Slip, Trip and Fall Prevention Tips

Incidents involving employees may lead to workers’ compensation claims, while incidents involving customers may lead to lawsuits. The number one priority should be safety.

  • Keep parking lots and walkways clear of snow and ice.
  • Use salt or sand to give lots and walkways more traction for workers and customers.
  • Provide ample lighting in parking lots.
  • Provide mats and use wet floor signs as needed at entrances.

In addition, employers can encourage slip, trip and fall prevention tips for employees in order to avoid injury. Some of these techniques include:

  • Walk slowly and deliberately while avoiding black ice and other slippery surfaces.
  • Ohio State University recommends “walking like a penguin” with feet pointed out slightly, knees bent, feet flat, arms extended out for balance. Take short steps or shuffle.
  • Do not carry more than is safe while navigating ice and snow.
  • Focus on where you’re walking and avoid distractions.
  • Wear appropriate, anti-slip footwear to work. Workers in icy parking lots may need ice cleats.
  • Clean your footwear once you are indoors. This will help avoid caked snow and ice on shoe soles.
  • Conduct regular inspections of the premises and mop up any puddles.
  • Have an efficient and effective system for reporting injuries or injury hazards.

By stressing precaution and greater vigilance in the workplace, slip, trip and fall prevention is more effective and keeps both yourself and your employees safe during the winter season.

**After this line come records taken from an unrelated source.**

/-- Fermat at `3`: `3 ∣ x³ − x`. -/
theorem three_dvd_cube_sub (x : ℤ) : (3 : ℤ) ∣ x ^ 3 - x := by
  have h : ((x ^ 3 - x : ℤ) : ZMod 3) = 0 := by
    push_cast
    have : ∀ a : ZMod 3, a ^ 3 - a = 0 := by decide
    exact this _
  exact_mod_cast (ZMod.intCast_zmod_eq_zero_iff_dvd (x ^ 3 - x) 3).mp h

/-- The two cofactors `x³ + 2y³`, `2x³ + y³` of the duplication are coprime when `gcd(x,y) = 1` and `x ≢ y (mod 3)`
(any common divisor divides `3x³` and `3y³`, and `x³ + 2y³ ≡ x − y (mod 3)`). -/
theorem cubic_cofactors_isCoprime {x y : ℤ} (hc : IsCoprime x y) (h3 : ¬ (3 : ℤ) ∣ x - y) :
    IsCoprime (x ^ 3 + 2 * y ^ 3) (2 * x ^ 3 + y ^ 3) := by
  set A := x ^ 3 + 2 * y ^ 3 with hA
  set B := 2 * x ^ 3 + y ^ 3 with hB
  -- `3 ∈ (A, B)`
  obtain ⟨u, v, huv⟩ := (hc.pow (m := 3) (n := 3))
  have h3AB : (2 * v - u) * A + (2 * u - v) * B = 3 := by
    rw [hA, hB]; linear_combination 3 * huv
  -- `¬ 3 ∣ A` (since `A ≡ x − y (mod 3)`)
  have hA3 : ¬ (3 : ℤ) ∣ A := by
    intro hd
    apply h3
    have key : x - y = A - (x ^ 3 - x) - 2 * (y ^ 3 - y) - 3 * y := by rw [hA]; ring
    rw [key]
    exact dvd_sub (dvd_sub (dvd_sub hd (three_dvd_cube_sub x)) (dvd_mul_of_dvd_right (three_dvd_cube_sub y) 2))
      (dvd_mul_right 3 y)
  -- `IsCoprime A 3`, hence `IsCoprime A B`
  have hA3' : IsCoprime A 3 := by
    rw [Int.isCoprime_iff_gcd_eq_one]
    have hd : Int.gcd A 3 ∣ 3 := Int.gcd_dvd_natAbs_right A 3
    rcases (Nat.dvd_prime Nat.prime_three).mp hd with h1 | h3'
    · exact h1
    · exfalso
      apply hA3
      have : ((Int.gcd A 3 : ℕ) : ℤ) ∣ A := Int.gcd_dvd_left _ _
      rw [h3'] at this
      exact_mod_cast this
  have hcomb : IsCoprime A ((2 * u - v) * B + A * (2 * v - u)) := by
    have : (2 * u - v) * B + A * (2 * v - u) = 3 := by linear_combination h3AB
    rw [this]; exact hA3'
  exact (hcomb.of_add_mul_left_right).of_mul_right_right
/-! ## §4 The same read in the Θ-currency of the θ-package local factors (the tokens of the LD letters R₂ ∕ L4) -/

/-- **THE `(ε, χ)`-CLAUSES IN THE Θ-CURRENCY — the tokens of the letters R₂ ∕ L4 of `LemD1RankTwoCMLetters`**: for `E_v` a field, `(E_vᴺ, J_V)`
ISOTROPIC and members `i, j` of the rank-`≥ 2` θ-package family at `v` (reindexing `Equiv.prodUnique (Fin N) (Fin 1)`; any lines `a_t`, any `χ_t`,
ANY splitting families `𝓢_t`, ANY Step-2 characters), if the θ-package LOCAL FACTORS satisfy **`Θ_v(j) ≅ Θ_v(i)`** as representations of `U(J_V)(F_v)`
(`Θ_v(t) = TwistedCoinv.rep (χ_{t,v}) ((𝓢_t).omegaLoc v) _ ∘ (k ↦ k ⊗ 1)`, `AreIsomorphicRep`), then the lines are in ONE class at `v`
(`LemD1.SameClass (eps i) (eps j)`, i.e. `(a_j δ) ⊗ 1 = x xᶜ ((a_i δ) ⊗ 1)`, ★ `sameClass_eps_localIndexedFamilyAtV₂_iff`; = `locF`-equality of `a_i, a_j` by
★ `sameClass_epsLine_iff_locF_apply_eq`) and `chi j = chi i` — §3 through ★ (r1) `areIsomorphicRep_localType₂_iff_quot`.  No non-vanishing hypothesis is
needed: at an isotropic `V` no `Θ_v(t)` vanishes ([MoeglinVignerasWaldspurger1987, IV.2] PROVED).  At `N = 2` this is the `(ε, χ)`-part of
[Liu2021, Lem. D.1 (4)] «only if» at an isotropic non-split place for all labels and all splittings — in particular the letter R₂ there.
[cite: Liu2021, App. D Lemma D.1 (4) (p. 126, l. 5235); §D.1 Step 3 (l. 5221)] [cite: MoeglinVignerasWaldspurger1987, Chap. 3 IV.2, IV.4]
[cite: HarrisKudlaSweet1996, Cor. 4.4 p. 962] -/
theorem sameClass_and_chi_eq_of_areIsomorphicRep_localType₂_nonsplit_of_isIsotropic
    (hV : TV.IsSymm) (hVd : IsUnit TV.det) (hJV : JV = TV.map (algebraMap F E)) (hN : 2 ≤ N)
    {ι : Type} (aOf : ι → Fˣ) (χOf : ι → Chi F E c)
    (𝓢Of : ∀ i, LocalSplitting.FinLocalSplittings F E c N hcδ hδ hd (gram F (Equiv.prodUnique (Fin N) (Fin 1)) TV (TW F (aOf i)))
      (isSymm_gram F (Equiv.prodUnique (Fin N) (Fin 1)) hV (isSymm_TW F (aOf i)))
      (reindex_kronecker_eq_gram_map F E (Equiv.prodUnique (Fin N) (Fin 1)) hJV (JW_eq F E (aOf i))))
    (μOf : ι → ∀ v : HeightOneSpectrum (𝓞 F), (LocalRing E v)ˣ →* ℂˣ) (hμn : ∀ i v x, ‖((μOf i v x : ℂˣ) : ℂ)‖ = 1)
    (hμc : ∀ i v, Continuous fun x => ((μOf i v x : ℂˣ) : ℂ))
    (hμF : ∀ (i : ι) (v : HeightOneSpectrum (𝓞 F)) (t : (v.adicCompletion F)ˣ),
      μOf i v (Units.map (algebraMap (v.adicCompletion F) (LocalRing E v)).toMonoidHom t) = 1 ↔
        ∃ x : (LocalRing E v)ˣ, (x : LocalRing E v) * conjLocal E c v x = algebraMap (v.adicCompletion F) (LocalRing E v) t)
    (v : HeightOneSpectrum (𝓞 F)) (hE : IsField (LocalRing E v))
    (hiso : LemD1.IsIsotropic (localIndexedFamilyAtV₂ F E c N (Equiv.prodUnique (Fin N) (Fin 1)) JV hcδ hδ hd hV hVd hJV hN aOf χOf 𝓢Of μOf
      hμn hμc hμF v).S)
    (i j : ι)
    (hiso' : AreIsomorphicRep
      (show Representation ℂ (UnitaryGroup.localPi E c N JV v) _ from
        (TwistedCoinv.rep (localCharOfCenter F E c (JW F E (aOf j)) (JW_apply_ne_zero F E (aOf j)) (χOf j).1 v) ((𝓢Of j).omegaLoc v)
          (commute_omegaLoc_localCenter F E c N (Equiv.prodUnique (Fin N) (Fin 1)) JV (JW F E (aOf j)) hcδ hδ hd hV (isSymm_TW F (aOf j)) hJV
            (JW_eq F E (aOf j)) (JW_apply_ne_zero F E (aOf j)) (𝓢Of j) v)).comp
          (UnitaryGroup.localLineInl E c N (Equiv.prodUnique (Fin N) (Fin 1)) JV (JW F E (aOf j)) v))
      (show Representation ℂ (UnitaryGroup.localPi E c N JV v) _ from
        (TwistedCoinv.rep (localCharOfCenter F E c (JW F E (aOf i)) (JW_apply_ne_zero F E (aOf i)) (χOf i).1 v) ((𝓢Of i).omegaLoc v)
          (commute_omegaLoc_localCenter F E c N (Equiv.prodUnique (Fin N) (Fin 1)) JV (JW F E (aOf i)) hcδ hδ hd hV (isSymm_TW F (aOf i)) hJV
            (JW_eq F E (aOf i)) (JW_apply_ne_zero F E (aOf i)) (𝓢Of i) v)).comp
          (UnitaryGroup.localLineInl E c N (Equiv.prodUnique (Fin N) (Fin 1)) JV (JW F E (aOf i)) v))) :
    LemD1.SameClass
        ((localIndexedFamilyAtV₂ F E c N (Equiv.prodUnique (Fin N) (Fin 1)) JV hcδ hδ hd hV hVd hJV hN aOf χOf 𝓢Of μOf hμn hμc hμF v).eps i)
        ((localIndexedFamilyAtV₂ F E c N (Equiv.prodUnique (Fin N) (Fin 1)) JV hcδ hδ hd hV hVd hJV hN aOf χOf 𝓢Of μOf hμn hμc hμF v).eps j) ∧
      (localIndexedFamilyAtV₂ F E c N (Equiv.prodUnique (Fin N) (Fin 1)) JV hcδ hδ hd hV hVd hJV hN aOf χOf 𝓢Of μOf hμn hμc hμF v).chi j =
        (localIndexedFamilyAtV₂ F E c N (Equiv.prodUnique (Fin N) (Fin 1)) JV hcδ hδ hd hV hVd hJV hN aOf χOf 𝓢Of μOf hμn hμc hμF v).chi i :=
  sameClass_and_chi_eq_of_areIsomorphicRep_nonsplit_of_isIsotropic_prodUnique F E c N JV hcδ hδ hd hV hVd hJV hN aOf χOf 𝓢Of μOf hμn hμc
    hμF v hE hiso i j
    ((areIsomorphicRep_localType₂_iff_quot F E c N (Equiv.prodUnique (Fin N) (Fin 1)) JV hcδ hδ hd hV hVd hJV hN aOf χOf 𝓢Of μOf hμn hμc hμF
      v i j).2 hiso')

end Literature.NumberTheory.Automorphic.Liu2021.Def411WeilCarriers

end
/-- **Single-mode dissipation bound**: `ofReal (𝓔(k,t)) ≤ ‖∇u(t)‖²` (spectral) for `k ≠ 0`
(`𝓔(k) = ½|û(k)|² ≤ 4π²|k|²|û(k)|² ≤ 4π² Σ |k|²|û(k)|²`). [folklore] -/
private theorem ofReal_modeEnergy_le_eGradNormSq (v : T3 → E3) {k : Z3} (hk : k ≠ 0) :
    ENNReal.ofReal (modeEnergy v k) ≤ Torus.eGradNormSq v := by
  rw [Torus.eGradNormSq_eq_tsum]
  have hterm : ENNReal.ofReal (4 * Real.pi ^ 2) *
      (ENNReal.ofReal (Torus.freqNormSq k) * ‖coeff v k‖ₑ ^ 2) ≤
      ENNReal.ofReal (4 * Real.pi ^ 2) *
        ∑' k' : Z3, ENNReal.ofReal (Torus.freqNormSq k') *
          ‖UnitAddTorus.mFourierCoeff (EuclideanSpace.complexify ∘ v) k'‖ₑ ^ 2 :=
    mul_le_mul' le_rfl (ENNReal.le_tsum k)
  refine le_trans ?_ hterm
  -- `ofReal (½‖c‖²) ≤ ‖c‖ₑ² ≤ 4π² · |k|² · ‖c‖ₑ²`
  have hc : ENNReal.ofReal (modeEnergy v k) ≤ ‖coeff v k‖ₑ ^ 2 := by
    rw [modeEnergy, ← ofReal_norm, ← ENNReal.ofReal_pow (norm_nonneg _)]
    exact ENNReal.ofReal_le_ofReal (by nlinarith [sq_nonneg ‖coeff v k‖])
  have h1 : (1 : ℝ≥0∞) ≤ ENNReal.ofReal (4 * Real.pi ^ 2) * ENNReal.ofReal (Torus.freqNormSq k) := by
    rw [← ENNReal.ofReal_mul (by positivity), ← ENNReal.ofReal_one]
    refine ENNReal.ofReal_le_ofReal ?_
    have hπ : (1 : ℝ) ≤ 4 * Real.pi ^ 2 := by nlinarith [Real.pi_gt_three]
    nlinarith [one_le_freqNormSq hk]
  calc ENNReal.ofReal (modeEnergy v k) ≤ 1 * ‖coeff v k‖ₑ ^ 2 := by rw [one_mul]; exact hc
    _ ≤ (ENNReal.ofReal (4 * Real.pi ^ 2) * ENNReal.ofReal (Torus.freqNormSq k)) * ‖coeff v k‖ₑ ^ 2 :=
        mul_le_mul' h1 le_rfl
    _ = _ := by rw [mul_assoc]
import Summits.ValiantsHypothesis.ValiantsHypothesis.Theorems.LacunarySymmetroidMatrixDescartesOverlapWindowTwo
import Summits.ValiantsHypothesis.ValiantsHypothesis.Theorems.LacunarySymmetroidMatrixDescartesOverlapSectorLog

/-!
# `MatrixDescartes` — the MIXED-COVER form of the overlap sector: any certified window bounds ⇒ the crux inequality

HONEST FRAMING.  Object-search cell `pub-symmetroid`, crux `Theses.LacunarySymmetroid.MatrixDescartes` (ledger item
`stmt-ValiantsHypothesis-18050`, route `LacunarySymmetroid`; seat `val-sym-mdr-p2`, gen 13).  The crux implies `VP ≠ VNP`
by the route's assembly; NOTHING here is progress on it, and nothing here is a claim about `VP ≠ VNP`, `DoorA26` /
`DoorA34` or the cell's registers.  Sequel of `…OverlapWindowTwo` (glue `card_posRoots_le_of_windowBounds`) and
`…OverlapSectorLog` (`sector_absorb_log`).

THE POINT.  The cell now has several window laws with different currencies and costs — Rouché two-letter windows (gen 12,
`m`), Loewner regime windows (gen 4, `m`), one-survivor / two-survivor overlap windows (`#E_L − 1`, `#E_L − 2 (+1)`), rank-one
windows (`D(m−1,K−1) − 1`), dominance / coefficient rays (`0`) — and ONE way to spend them on the crux: cover the positive axis
of `F` AND of its reflection `F(−X)` (letters `(−1)^(d l) S l`) by chains of windows with certified bounds `B j`, `B' j` and
root-free rays; then `Z ≤ ∑ B j + ∑ B' j + 1` (`card_realRoots_le_of_windowBounds`, tree `stub_negRoots`), and in the crux's
regime any total `∑ B j + ∑ B' j ≤ 2K(m+w)^w` with `w ≤ ⌊log₂ K⌋` gives `Z^q ≤ 2^(K⌊log₂K⌋)` (`mixedCover_mdr`).  Pure glue; no
new analysis.  [folklore]
-/

-- `Summit.ValiantsHypothesis.ValiantsHypothesis.…` repeats a component by the D-0017 layout (single-conjunct summit).
set_option linter.dupNamespace false

namespace Summit.ValiantsHypothesis.ValiantsHypothesis.Theorems.LacunarySymmetroidMatrixDescartes.Overlap

open Polynomial Finset Set
open scoped BigOperators Matrix

variable {K m : ℕ}

/-! ## §22 Mixed covers -/

/-- **All real zeros from two certified covers.**  Window bounds `B` on a chain `p` for `F` and `B'` on a chain `p'` for the
reflected pencil `S l ↦ (−1)^(d l) S l`, with root-free rays for both, give `Z ≤ ∑ B j + ∑ B' j + 1`. [folklore] -/
theorem card_realRoots_le_of_windowBounds (d : Fin K → ℕ) (S : Fin K → Matrix (Fin m) (Fin m) ℝ) {N N' : ℕ}
    (p : Fin (N + 1) → ℝ) (B : Fin N → ℕ) (p' : Fin (N' + 1) → ℝ) (B' : Fin N' → ℕ)
    (hwin : ∀ j, ((Matrix.det (∑ l, ((X : ℝ[X]) ^ d l) • (S l).map C)).roots.toFinset.filter
        (fun x => x ∈ Icc (p j.castSucc) (p j.succ))).card ≤ B j)
    (hbelow : ∀ x : ℝ, 0 < x → x ≤ p 0 → ¬ (Matrix.det (∑ l, ((X : ℝ[X]) ^ d l) • (S l).map C)).IsRoot x)
    (habove : ∀ x : ℝ, p (Fin.last N) ≤ x → ¬ (Matrix.det (∑ l, ((X : ℝ[X]) ^ d l) • (S l).map C)).IsRoot x)
    (hwin' : ∀ j, ((Matrix.det (∑ l, ((X : ℝ[X]) ^ d l) • (((-1 : ℝ) ^ d l) • S l).map C)).roots.toFinset.filter
        (fun x => x ∈ Icc (p' j.castSucc) (p' j.succ))).card ≤ B' j)
    (hbelow' : ∀ x : ℝ, 0 < x → x ≤ p' 0 →
      ¬ (Matrix.det (∑ l, ((X : ℝ[X]) ^ d l) • (((-1 : ℝ) ^ d l) • S l).map C)).IsRoot x)
    (habove' : ∀ x : ℝ, p' (Fin.last N') ≤ x →
      ¬ (Matrix.det (∑ l, ((X : ℝ[X]) ^ d l) • (((-1 : ℝ) ^ d l) • S l).map C)).IsRoot x) :
    (Matrix.det (∑ l, ((X : ℝ[X]) ^ d l) • (S l).map C)).roots.toFinset.card ≤ ∑ j, B j + ∑ j, B' j + 1 := by
  have h1 := card_posRoots_le_of_windowBounds d S p B hwin hbelow habove
  have h2 := card_posRoots_le_of_windowBounds d (fun l => ((-1 : ℝ) ^ d l) • S l) p' B' hwin' hbelow' habove'
  have h3 := stub_negRoots K m d S
  omega

/-- **The crux's inequality from a mixed cover.**  In the regime `m ≤ 2^((⌊log₂K⌋+c)^c)`, for `K ≥ K₀(c, q)`: if a real lacunary
pencil and its reflection admit certified window covers (any of the cell's window laws) with root-free rays and total budget
`∑ B j + ∑ B' j ≤ 2K(m+w)^w` for some `w ≤ ⌊log₂ K⌋`, then `Z^q ≤ 2^(K⌊log₂K⌋)`. [folklore] -/
theorem mixedCover_mdr (c q : ℕ) : ∃ K₀ : ℕ, ∀ K m : ℕ, K₀ ≤ K → m ≤ 2 ^ ((Nat.log 2 K + c) ^ c) →
    ∀ (d : Fin K → ℕ) (S : Fin K → Matrix (Fin m) (Fin m) ℝ) (N N' : ℕ)
      (p : Fin (N + 1) → ℝ) (B : Fin N → ℕ) (p' : Fin (N' + 1) → ℝ) (B' : Fin N' → ℕ),
      (∀ j, ((Matrix.det (∑ l, ((X : ℝ[X]) ^ d l) • (S l).map C)).roots.toFinset.filter
        (fun x => x ∈ Icc (p j.castSucc) (p j.succ))).card ≤ B j) →
      (∀ x : ℝ, 0 < x → x ≤ p 0 → ¬ (Matrix.det (∑ l, ((X : ℝ[X]) ^ d l) • (S l).map C)).IsRoot x) →
      (∀ x : ℝ, p (Fin.last N) ≤ x → ¬ (Matrix.det (∑ l, ((X : ℝ[X]) ^ d l) • (S l).map C)).IsRoot x) →
      (∀ j, ((Matrix.det (∑ l, ((X : ℝ[X]) ^ d l) • (((-1 : ℝ) ^ d l) • S l).map C)).roots.toFinset.filter
        (fun x => x ∈ Icc (p' j.castSucc) (p' j.succ))).card ≤ B' j) →
      (∀ x : ℝ, 0 < x → x ≤ p' 0 →
        ¬ (Matrix.det (∑ l, ((X : ℝ[X]) ^ d l) • (((-1 : ℝ) ^ d l) • S l).map C)).IsRoot x) →
      (∀ x : ℝ, p' (Fin.last N') ≤ x →
        ¬ (Matrix.det (∑ l, ((X : ℝ[X]) ^ d l) • (((-1 : ℝ) ^ d l) • S l).map C)).IsRoot x) →
    ∀ w : ℕ, w ≤ Nat.log 2 K → ∑ j, B j + ∑ j, B' j ≤ 2 * (K * (m + w) ^ w) →
      (Matrix.det (∑ l, ((X : ℝ[X]) ^ d l) • (S l).map C)).roots.toFinset.card ^ q ≤ 2 ^ (K * Nat.log 2 K) := by
  obtain ⟨K₀, hK₀⟩ := sector_absorb_log c q
  refine ⟨K₀, fun K m hK hm d S N N' p B p' B' hwin hbelow habove hwin' hbelow' habove' w hw hbudget =>
    hK₀ K m _ w hK hm hw ?_⟩
  have h := card_realRoots_le_of_windowBounds d S p B p' B' hwin hbelow habove hwin' hbelow' habove'
  omega

end Summit.ValiantsHypothesis.ValiantsHypothesis.Theorems.LacunarySymmetroidMatrixDescartes.Overlap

For more information, see the following resources:

  • The CDC/NIOSH page on cold stress
  • The OSHA page on winter weather
  • The NSC page on fall safety

Take Action Against Winter Hazards

Winter can be a hazardous time for workplaces across the country. By practicing effective slip, trip and fall prevention techniques, you can protect your employees and your customers from injury. Download our Wintertime Safety Tips Sheet for more information.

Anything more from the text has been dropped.